[Work task]
Start at the line in the entries below that contains "t ∂(volume.restrict (Ioo", stop at the line that contains "have hη0 : 0", and output exactly the lines in that span, both ends included.

[Dataset excerpts]

╔══

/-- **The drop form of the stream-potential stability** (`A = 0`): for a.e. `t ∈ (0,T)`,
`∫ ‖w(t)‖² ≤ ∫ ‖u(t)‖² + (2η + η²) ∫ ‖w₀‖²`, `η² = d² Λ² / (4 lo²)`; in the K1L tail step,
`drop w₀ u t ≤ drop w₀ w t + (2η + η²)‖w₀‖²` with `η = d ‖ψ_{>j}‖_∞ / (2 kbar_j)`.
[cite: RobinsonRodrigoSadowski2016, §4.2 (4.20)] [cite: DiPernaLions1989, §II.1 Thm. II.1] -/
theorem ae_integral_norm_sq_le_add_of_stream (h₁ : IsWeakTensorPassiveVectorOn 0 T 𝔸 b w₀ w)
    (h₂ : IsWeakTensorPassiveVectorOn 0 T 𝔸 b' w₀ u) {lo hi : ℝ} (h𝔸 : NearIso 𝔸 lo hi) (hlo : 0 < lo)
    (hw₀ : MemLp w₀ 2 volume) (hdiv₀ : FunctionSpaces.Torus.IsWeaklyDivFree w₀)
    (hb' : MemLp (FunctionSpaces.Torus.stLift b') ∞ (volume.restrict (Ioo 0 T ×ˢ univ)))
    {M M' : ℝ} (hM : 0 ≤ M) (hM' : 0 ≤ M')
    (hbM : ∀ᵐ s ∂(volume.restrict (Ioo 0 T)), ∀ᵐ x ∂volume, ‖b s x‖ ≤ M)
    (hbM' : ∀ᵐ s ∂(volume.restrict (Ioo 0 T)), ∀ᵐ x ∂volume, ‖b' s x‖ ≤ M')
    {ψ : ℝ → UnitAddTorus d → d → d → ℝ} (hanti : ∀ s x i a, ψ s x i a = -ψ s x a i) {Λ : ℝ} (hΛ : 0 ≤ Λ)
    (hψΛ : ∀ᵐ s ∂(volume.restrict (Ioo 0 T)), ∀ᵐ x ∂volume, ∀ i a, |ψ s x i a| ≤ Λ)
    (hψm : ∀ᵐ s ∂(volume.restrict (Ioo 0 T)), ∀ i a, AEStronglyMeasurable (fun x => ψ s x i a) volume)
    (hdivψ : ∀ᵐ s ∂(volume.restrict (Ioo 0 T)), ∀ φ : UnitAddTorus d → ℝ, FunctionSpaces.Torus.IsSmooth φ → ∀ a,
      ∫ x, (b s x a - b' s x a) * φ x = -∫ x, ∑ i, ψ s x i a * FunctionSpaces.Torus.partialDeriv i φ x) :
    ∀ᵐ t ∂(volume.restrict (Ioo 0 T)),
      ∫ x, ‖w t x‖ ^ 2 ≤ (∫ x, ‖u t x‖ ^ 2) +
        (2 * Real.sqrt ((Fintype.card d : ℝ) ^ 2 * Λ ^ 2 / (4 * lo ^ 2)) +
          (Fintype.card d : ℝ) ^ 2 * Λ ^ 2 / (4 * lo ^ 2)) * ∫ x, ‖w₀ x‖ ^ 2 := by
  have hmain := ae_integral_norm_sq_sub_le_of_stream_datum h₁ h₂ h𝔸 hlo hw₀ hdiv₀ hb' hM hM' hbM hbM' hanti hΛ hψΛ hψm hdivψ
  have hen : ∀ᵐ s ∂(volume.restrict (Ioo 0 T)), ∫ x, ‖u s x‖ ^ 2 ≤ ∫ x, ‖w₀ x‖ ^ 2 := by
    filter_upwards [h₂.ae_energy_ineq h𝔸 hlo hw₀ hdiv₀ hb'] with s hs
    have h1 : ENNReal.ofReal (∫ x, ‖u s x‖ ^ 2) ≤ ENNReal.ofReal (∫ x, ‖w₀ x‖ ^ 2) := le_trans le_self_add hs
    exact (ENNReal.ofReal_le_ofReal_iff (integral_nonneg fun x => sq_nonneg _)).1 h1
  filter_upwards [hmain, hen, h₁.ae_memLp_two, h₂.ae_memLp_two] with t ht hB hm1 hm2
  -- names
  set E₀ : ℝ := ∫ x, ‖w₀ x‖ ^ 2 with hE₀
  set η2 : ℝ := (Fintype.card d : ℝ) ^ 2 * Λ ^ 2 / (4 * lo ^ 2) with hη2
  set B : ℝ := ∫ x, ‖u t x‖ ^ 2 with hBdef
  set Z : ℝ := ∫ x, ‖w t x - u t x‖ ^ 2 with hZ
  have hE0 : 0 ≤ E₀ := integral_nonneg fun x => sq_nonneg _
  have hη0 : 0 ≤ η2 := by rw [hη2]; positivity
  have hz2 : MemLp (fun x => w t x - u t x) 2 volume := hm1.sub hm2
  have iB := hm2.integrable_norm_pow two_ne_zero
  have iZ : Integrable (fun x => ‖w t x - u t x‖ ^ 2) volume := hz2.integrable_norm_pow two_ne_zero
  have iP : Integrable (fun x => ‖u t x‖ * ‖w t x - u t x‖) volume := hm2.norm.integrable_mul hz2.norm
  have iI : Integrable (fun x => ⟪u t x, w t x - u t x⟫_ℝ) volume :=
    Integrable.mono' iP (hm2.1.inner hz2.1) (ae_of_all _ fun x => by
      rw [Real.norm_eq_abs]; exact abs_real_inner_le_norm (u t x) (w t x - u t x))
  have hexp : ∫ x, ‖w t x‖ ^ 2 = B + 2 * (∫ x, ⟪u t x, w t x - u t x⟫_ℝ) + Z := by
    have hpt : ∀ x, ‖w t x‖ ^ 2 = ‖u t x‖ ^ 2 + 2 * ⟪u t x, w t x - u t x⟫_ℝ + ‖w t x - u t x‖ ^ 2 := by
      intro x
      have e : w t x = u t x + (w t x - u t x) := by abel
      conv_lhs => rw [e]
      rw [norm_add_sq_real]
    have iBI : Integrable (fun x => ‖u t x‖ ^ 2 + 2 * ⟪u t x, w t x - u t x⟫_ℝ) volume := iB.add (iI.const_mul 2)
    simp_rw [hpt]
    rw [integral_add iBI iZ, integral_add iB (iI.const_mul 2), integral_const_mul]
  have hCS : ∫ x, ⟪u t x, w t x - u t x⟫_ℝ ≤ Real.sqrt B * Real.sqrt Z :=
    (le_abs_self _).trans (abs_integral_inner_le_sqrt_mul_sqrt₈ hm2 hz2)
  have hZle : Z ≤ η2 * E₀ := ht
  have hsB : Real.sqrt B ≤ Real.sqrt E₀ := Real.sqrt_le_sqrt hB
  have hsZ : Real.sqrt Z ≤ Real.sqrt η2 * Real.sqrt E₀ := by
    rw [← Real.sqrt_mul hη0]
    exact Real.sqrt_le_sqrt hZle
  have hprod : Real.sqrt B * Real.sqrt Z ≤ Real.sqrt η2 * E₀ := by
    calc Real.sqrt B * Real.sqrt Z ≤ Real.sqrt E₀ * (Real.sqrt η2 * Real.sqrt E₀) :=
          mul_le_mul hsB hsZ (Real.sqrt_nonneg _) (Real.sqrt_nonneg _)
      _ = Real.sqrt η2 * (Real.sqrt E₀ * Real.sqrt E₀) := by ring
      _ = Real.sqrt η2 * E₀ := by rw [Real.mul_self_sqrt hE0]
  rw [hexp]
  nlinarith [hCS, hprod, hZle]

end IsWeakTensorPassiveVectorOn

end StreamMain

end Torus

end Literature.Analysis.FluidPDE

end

╚══
╔══

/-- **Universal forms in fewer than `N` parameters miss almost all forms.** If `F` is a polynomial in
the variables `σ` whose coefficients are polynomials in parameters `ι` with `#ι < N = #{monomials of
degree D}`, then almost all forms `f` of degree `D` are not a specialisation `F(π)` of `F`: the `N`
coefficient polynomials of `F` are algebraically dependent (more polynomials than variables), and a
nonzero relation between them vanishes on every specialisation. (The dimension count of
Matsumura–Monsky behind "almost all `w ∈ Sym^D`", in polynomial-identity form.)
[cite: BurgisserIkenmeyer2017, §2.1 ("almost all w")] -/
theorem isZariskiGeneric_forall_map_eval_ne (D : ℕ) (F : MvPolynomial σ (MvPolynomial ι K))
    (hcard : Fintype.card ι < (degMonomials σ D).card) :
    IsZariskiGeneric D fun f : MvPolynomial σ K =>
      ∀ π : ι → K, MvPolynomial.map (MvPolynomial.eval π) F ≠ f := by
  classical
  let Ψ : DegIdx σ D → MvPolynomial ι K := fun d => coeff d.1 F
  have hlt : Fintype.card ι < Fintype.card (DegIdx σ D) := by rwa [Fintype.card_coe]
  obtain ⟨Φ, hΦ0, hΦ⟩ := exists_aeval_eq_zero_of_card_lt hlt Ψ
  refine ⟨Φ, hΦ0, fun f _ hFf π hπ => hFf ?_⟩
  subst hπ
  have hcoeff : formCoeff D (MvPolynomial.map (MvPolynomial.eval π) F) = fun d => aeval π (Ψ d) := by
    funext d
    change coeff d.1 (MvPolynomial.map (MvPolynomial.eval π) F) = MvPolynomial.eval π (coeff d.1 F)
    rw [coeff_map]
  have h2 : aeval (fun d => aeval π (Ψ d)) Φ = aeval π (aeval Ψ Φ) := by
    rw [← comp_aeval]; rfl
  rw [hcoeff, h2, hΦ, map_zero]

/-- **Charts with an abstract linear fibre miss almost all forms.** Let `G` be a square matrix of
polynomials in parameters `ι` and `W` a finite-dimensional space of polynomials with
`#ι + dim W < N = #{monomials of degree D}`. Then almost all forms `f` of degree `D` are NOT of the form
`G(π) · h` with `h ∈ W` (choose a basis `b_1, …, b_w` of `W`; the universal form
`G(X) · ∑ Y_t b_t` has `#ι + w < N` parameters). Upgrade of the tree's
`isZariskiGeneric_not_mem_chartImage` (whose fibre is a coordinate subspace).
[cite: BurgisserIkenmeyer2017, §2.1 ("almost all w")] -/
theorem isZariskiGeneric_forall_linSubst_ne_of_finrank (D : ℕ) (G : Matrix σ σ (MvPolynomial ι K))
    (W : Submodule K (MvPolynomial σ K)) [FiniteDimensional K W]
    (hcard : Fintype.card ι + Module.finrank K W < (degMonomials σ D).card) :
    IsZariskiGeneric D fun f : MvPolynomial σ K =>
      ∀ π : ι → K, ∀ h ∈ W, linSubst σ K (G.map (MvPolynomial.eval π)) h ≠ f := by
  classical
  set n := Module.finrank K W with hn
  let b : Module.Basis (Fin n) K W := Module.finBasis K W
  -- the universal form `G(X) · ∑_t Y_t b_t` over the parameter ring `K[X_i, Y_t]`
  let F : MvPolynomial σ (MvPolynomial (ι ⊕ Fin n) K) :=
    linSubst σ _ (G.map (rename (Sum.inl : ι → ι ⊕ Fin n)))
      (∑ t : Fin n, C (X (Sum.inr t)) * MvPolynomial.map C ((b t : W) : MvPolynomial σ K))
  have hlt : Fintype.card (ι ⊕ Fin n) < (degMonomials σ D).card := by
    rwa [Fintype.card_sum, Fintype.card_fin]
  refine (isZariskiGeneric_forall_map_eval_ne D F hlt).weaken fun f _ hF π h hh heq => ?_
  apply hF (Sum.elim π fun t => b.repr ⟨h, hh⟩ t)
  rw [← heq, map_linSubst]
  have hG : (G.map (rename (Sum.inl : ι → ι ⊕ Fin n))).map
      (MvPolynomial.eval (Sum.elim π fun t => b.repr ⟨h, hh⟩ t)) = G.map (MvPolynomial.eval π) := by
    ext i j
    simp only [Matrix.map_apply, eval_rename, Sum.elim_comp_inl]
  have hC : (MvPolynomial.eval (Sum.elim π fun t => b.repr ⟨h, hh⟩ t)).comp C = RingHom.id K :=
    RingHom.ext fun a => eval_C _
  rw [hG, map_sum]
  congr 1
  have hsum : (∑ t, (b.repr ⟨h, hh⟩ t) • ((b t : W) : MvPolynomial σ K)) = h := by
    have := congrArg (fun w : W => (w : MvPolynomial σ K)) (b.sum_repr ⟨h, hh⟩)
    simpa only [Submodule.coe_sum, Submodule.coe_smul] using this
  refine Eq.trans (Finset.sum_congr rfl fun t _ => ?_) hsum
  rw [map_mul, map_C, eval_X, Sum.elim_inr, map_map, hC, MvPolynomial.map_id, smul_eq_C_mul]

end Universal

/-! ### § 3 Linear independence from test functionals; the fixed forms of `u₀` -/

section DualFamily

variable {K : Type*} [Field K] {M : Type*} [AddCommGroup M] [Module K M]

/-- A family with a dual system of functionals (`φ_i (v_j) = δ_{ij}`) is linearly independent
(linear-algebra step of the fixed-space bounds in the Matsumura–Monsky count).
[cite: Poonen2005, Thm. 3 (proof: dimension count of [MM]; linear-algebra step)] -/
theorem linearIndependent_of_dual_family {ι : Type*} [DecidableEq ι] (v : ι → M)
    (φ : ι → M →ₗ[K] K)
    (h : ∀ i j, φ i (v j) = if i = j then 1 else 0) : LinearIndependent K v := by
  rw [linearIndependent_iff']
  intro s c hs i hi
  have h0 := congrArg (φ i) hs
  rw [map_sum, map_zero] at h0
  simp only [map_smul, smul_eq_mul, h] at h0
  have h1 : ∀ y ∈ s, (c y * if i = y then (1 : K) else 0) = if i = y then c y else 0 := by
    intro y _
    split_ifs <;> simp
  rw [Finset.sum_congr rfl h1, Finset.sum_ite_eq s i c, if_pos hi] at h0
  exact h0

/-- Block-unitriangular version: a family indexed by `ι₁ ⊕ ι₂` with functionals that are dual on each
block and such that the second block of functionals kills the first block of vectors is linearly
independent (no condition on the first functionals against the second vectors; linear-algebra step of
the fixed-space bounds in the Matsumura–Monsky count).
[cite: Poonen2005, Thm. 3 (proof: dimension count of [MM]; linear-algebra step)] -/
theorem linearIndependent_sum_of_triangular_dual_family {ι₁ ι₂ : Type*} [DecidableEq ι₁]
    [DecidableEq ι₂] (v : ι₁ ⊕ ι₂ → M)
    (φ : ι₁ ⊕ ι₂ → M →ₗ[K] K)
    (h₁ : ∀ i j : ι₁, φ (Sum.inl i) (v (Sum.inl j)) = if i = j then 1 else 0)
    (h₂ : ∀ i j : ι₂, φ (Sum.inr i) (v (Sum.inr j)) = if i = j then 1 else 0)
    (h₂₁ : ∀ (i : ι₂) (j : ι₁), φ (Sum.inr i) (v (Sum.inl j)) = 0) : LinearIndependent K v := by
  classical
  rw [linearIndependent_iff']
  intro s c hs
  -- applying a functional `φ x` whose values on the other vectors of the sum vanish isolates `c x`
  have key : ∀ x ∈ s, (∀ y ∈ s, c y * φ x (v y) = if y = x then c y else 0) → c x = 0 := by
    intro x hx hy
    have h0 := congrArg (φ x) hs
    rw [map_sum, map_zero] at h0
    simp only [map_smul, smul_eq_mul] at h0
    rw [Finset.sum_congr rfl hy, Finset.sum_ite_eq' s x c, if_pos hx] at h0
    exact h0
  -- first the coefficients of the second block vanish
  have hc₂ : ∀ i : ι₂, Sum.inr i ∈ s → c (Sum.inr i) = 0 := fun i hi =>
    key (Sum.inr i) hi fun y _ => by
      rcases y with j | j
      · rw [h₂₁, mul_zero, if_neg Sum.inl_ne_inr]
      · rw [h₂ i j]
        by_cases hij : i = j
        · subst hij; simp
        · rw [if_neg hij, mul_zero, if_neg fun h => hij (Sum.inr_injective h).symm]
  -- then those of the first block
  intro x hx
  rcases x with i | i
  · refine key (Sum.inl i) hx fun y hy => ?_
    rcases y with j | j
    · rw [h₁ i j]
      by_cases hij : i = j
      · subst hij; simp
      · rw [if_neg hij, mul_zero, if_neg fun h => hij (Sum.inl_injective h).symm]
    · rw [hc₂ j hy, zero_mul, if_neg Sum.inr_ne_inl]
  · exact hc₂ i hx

╚══

[Solution to this problem]
    ∀ᵐ t ∂(volume.restrict (Ioo 0 T)),
      ∫ x, ‖w t x‖ ^ 2 ≤ (∫ x, ‖u t x‖ ^ 2) +
        (2 * Real.sqrt ((Fintype.card d : ℝ) ^ 2 * Λ ^ 2 / (4 * lo ^ 2)) +
          (Fintype.card d : ℝ) ^ 2 * Λ ^ 2 / (4 * lo ^ 2)) * ∫ x, ‖w₀ x‖ ^ 2 := by
  have hmain := ae_integral_norm_sq_sub_le_of_stream_datum h₁ h₂ h𝔸 hlo hw₀ hdiv₀ hb' hM hM' hbM hbM' hanti hΛ hψΛ hψm hdivψ
  have hen : ∀ᵐ s ∂(volume.restrict (Ioo 0 T)), ∫ x, ‖u s x‖ ^ 2 ≤ ∫ x, ‖w₀ x‖ ^ 2 := by
    filter_upwards [h₂.ae_energy_ineq h𝔸 hlo hw₀ hdiv₀ hb'] with s hs
    have h1 : ENNReal.ofReal (∫ x, ‖u s x‖ ^ 2) ≤ ENNReal.ofReal (∫ x, ‖w₀ x‖ ^ 2) := le_trans le_self_add hs
    exact (ENNReal.ofReal_le_ofReal_iff (integral_nonneg fun x => sq_nonneg _)).1 h1
  filter_upwards [hmain, hen, h₁.ae_memLp_two, h₂.ae_memLp_two] with t ht hB hm1 hm2
  -- names
  set E₀ : ℝ := ∫ x, ‖w₀ x‖ ^ 2 with hE₀
  set η2 : ℝ := (Fintype.card d : ℝ) ^ 2 * Λ ^ 2 / (4 * lo ^ 2) with hη2
  set B : ℝ := ∫ x, ‖u t x‖ ^ 2 with hBdef
  set Z : ℝ := ∫ x, ‖w t x - u t x‖ ^ 2 with hZ
  have hE0 : 0 ≤ E₀ := integral_nonneg fun x => sq_nonneg _
  have hη0 : 0 ≤ η2 := by rw [hη2]; positivity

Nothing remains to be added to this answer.